■ TASK DIRECTIONS
Would you write out, exactly as they stand, all lines from the one containing "(hρ : ρb ≠ 0)" through the end of the listing below, and only those?

■ SUPPLIED DATA
/-- Positive definiteness: for `ρ_b, θ_b, (∂p/∂ρ)_θ, c_v > 0` the Chu energy density vanishes only
at the zero fluctuation. [cite: Chu1965, Part I (positive definiteness); HanifiSchmidHenningson1996 §II] -/
theorem chuEnergyDensity_eq_zero_iff {cv ρb θb a : ℝ} (hcv : 0 < cv) (hρ : 0 < ρb) (hθ : 0 < θb)
    (ha : 0 < a) {ρ' : ℝ} {u' : F} {θ' : ℝ} :
    chuEnergyDensity cv ρb θb a ρ' u' θ' = 0 ↔ ρ' = 0 ∧ u' = 0 ∧ θ' = 0 := by
  constructor
  · intro h
    have h1 : 0 ≤ ρb * ‖u'‖ ^ 2 := by positivity
    have h2 : 0 ≤ a / ρb * ρ' ^ 2 := by positivity
    have h3 : 0 ≤ ρb * cv / θb * θ' ^ 2 := by positivity
    have hsum : ρb * ‖u'‖ ^ 2 + a / ρb * ρ' ^ 2 + ρb * cv / θb * θ' ^ 2 = 0 := by
      unfold chuEnergyDensity at h
      linarith
    have e1 : ρb * ‖u'‖ ^ 2 = 0 := by linarith
    have e2 : a / ρb * ρ' ^ 2 = 0 := by linarith
    have e3 : ρb * cv / θb * θ' ^ 2 = 0 := by linarith
    refine ⟨?_, ?_, ?_⟩
    · simpa [(div_pos ha hρ).ne'] using e2
    · simpa [hρ.ne'] using e1
    · simpa [(div_pos (mul_pos hρ hcv) hθ).ne'] using e3
  · rintro ⟨rfl, rfl, rfl⟩
    exact chuEnergyDensity_zero cv ρb θb a

/-- **Conservation structure of the Chu weights** (the defining property of Chu's energy). Along
the inviscid equations linearised about the UNIFORM state `(ρ_b, 0, θ_b)` of a fluid with
equation of state `p(ρ, θ)` (`a = ∂_ρ p`, `b = ∂_θ p` at the background) and constant `c_v` —
mass `ρ′_t = −ρ_b div u′`, momentum `ρ_b u′_t = −∇p′`, internal energy
`ρ_b c_v θ′_t = −θ_b b div u′` — evaluated at one point (`δ = div u′`, `g = ∇p′` there), the
Chu energy density satisfies `d/dt e = −(⟪u′, ∇p′⟫ + p′ div u′)` with `p′ = a ρ′ + b θ′`, i.e.
`−div(p′u′)`: the compression-work transfer terms are conservative and `∫ e` is constant on the
torus. [cite: Chu1965, Part I; HanifiSchmidHenningson1996 §II; DwivediEtAl2020 p. 4 (conservative compression-work transfer terms)] -/
theorem chuEnergyDensity_hasDerivAt_of_linearizedEuler [InnerProductSpace ℝ F] {cv ρb θb a b : ℝ}
    (hρ : ρb ≠ 0) (hθ : θb ≠ 0) {ρ' θ' : ℝ → ℝ} {u' : ℝ → F} {dρ dθ δ : ℝ}
    {du g : F} {t : ℝ} (hρ' : HasDerivAt ρ' dρ t) (hu' : HasDerivAt u' du t)
    (hθ' : HasDerivAt θ' dθ t) (mass : dρ = -(ρb * δ)) (momentum : ρb • du = -g)
    (energy : ρb * cv * dθ = -(θb * b * δ)) :
    HasDerivAt (fun s => chuEnergyDensity cv ρb θb a (ρ' s) (u' s) (θ' s))
      (-(⟪u' t, g⟫_ℝ + (a * ρ' t + b * θ' t) * δ)) t := by
  have hd : HasDerivAt (fun s => chuEnergyDensity cv ρb θb a (ρ' s) (u' s) (θ' s))
      ((ρb * (2 * ⟪u' t, du⟫_ℝ) + a / ρb * ((2 : ℕ) * ρ' t ^ (2 - 1) * dρ) +
        ρb * cv / θb * ((2 : ℕ) * θ' t ^ (2 - 1) * dθ)) / 2) t :=
    (((hu'.norm_sq.const_mul ρb).add ((hρ'.pow 2).const_mul (a / ρb))).add
      ((hθ'.pow 2).const_mul (ρb * cv / θb))).div_const 2
  refine hd.congr_deriv ?_
  have hinner : ρb * ⟪u' t, du⟫_ℝ = -⟪u' t, g⟫_ℝ := by
    rw [← real_inner_smul_right, momentum, inner_neg_right]
  have hdρ : a / ρb * (ρ' t * dρ) = -(a * ρ' t * δ) := by
    rw [mass]
    field_simp
  have hdθ : ρb * cv / θb * (θ' t * dθ) = -(b * θ' t * δ) := by
    have h1 : ρb * cv / θb * (θ' t * dθ) = θ' t * (ρb * cv * dθ) / θb := by ring
    rw [h1, energy]
    field_simp
  simp only [Nat.cast_ofNat, Nat.reduceSub, pow_one]
  linear_combination hinner + hdρ + hdθ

■ EXERCISE RESPONSE
    (hρ : ρb ≠ 0) (hθ : θb ≠ 0) {ρ' θ' : ℝ → ℝ} {u' : ℝ → F} {dρ dθ δ : ℝ}
    {du g : F} {t : ℝ} (hρ' : HasDerivAt ρ' dρ t) (hu' : HasDerivAt u' du t)
    (hθ' : HasDerivAt θ' dθ t) (mass : dρ = -(ρb * δ)) (momentum : ρb • du = -g)
    (energy : ρb * cv * dθ = -(θb * b * δ)) :
    HasDerivAt (fun s => chuEnergyDensity cv ρb θb a (ρ' s) (u' s) (θ' s))
      (-(⟪u' t, g⟫_ℝ + (a * ρ' t + b * θ' t) * δ)) t := by
  have hd : HasDerivAt (fun s => chuEnergyDensity cv ρb θb a (ρ' s) (u' s) (θ' s))
      ((ρb * (2 * ⟪u' t, du⟫_ℝ) + a / ρb * ((2 : ℕ) * ρ' t ^ (2 - 1) * dρ) +
        ρb * cv / θb * ((2 : ℕ) * θ' t ^ (2 - 1) * dθ)) / 2) t :=
    (((hu'.norm_sq.const_mul ρb).add ((hρ'.pow 2).const_mul (a / ρb))).add
      ((hθ'.pow 2).const_mul (ρb * cv / θb))).div_const 2
  refine hd.congr_deriv ?_
  have hinner : ρb * ⟪u' t, du⟫_ℝ = -⟪u' t, g⟫_ℝ := by
    rw [← real_inner_smul_right, momentum, inner_neg_right]
  have hdρ : a / ρb * (ρ' t * dρ) = -(a * ρ' t * δ) := by
    rw [mass]
    field_simp
  have hdθ : ρb * cv / θb * (θ' t * dθ) = -(b * θ' t * δ) := by
    have h1 : ρb * cv / θb * (θ' t * dθ) = θ' t * (ρb * cv * dθ) / θb := by ring
    rw [h1, energy]
    field_simp
  simp only [Nat.cast_ofNat, Nat.reduceSub, pow_one]
  linear_combination hinner + hdρ + hdθ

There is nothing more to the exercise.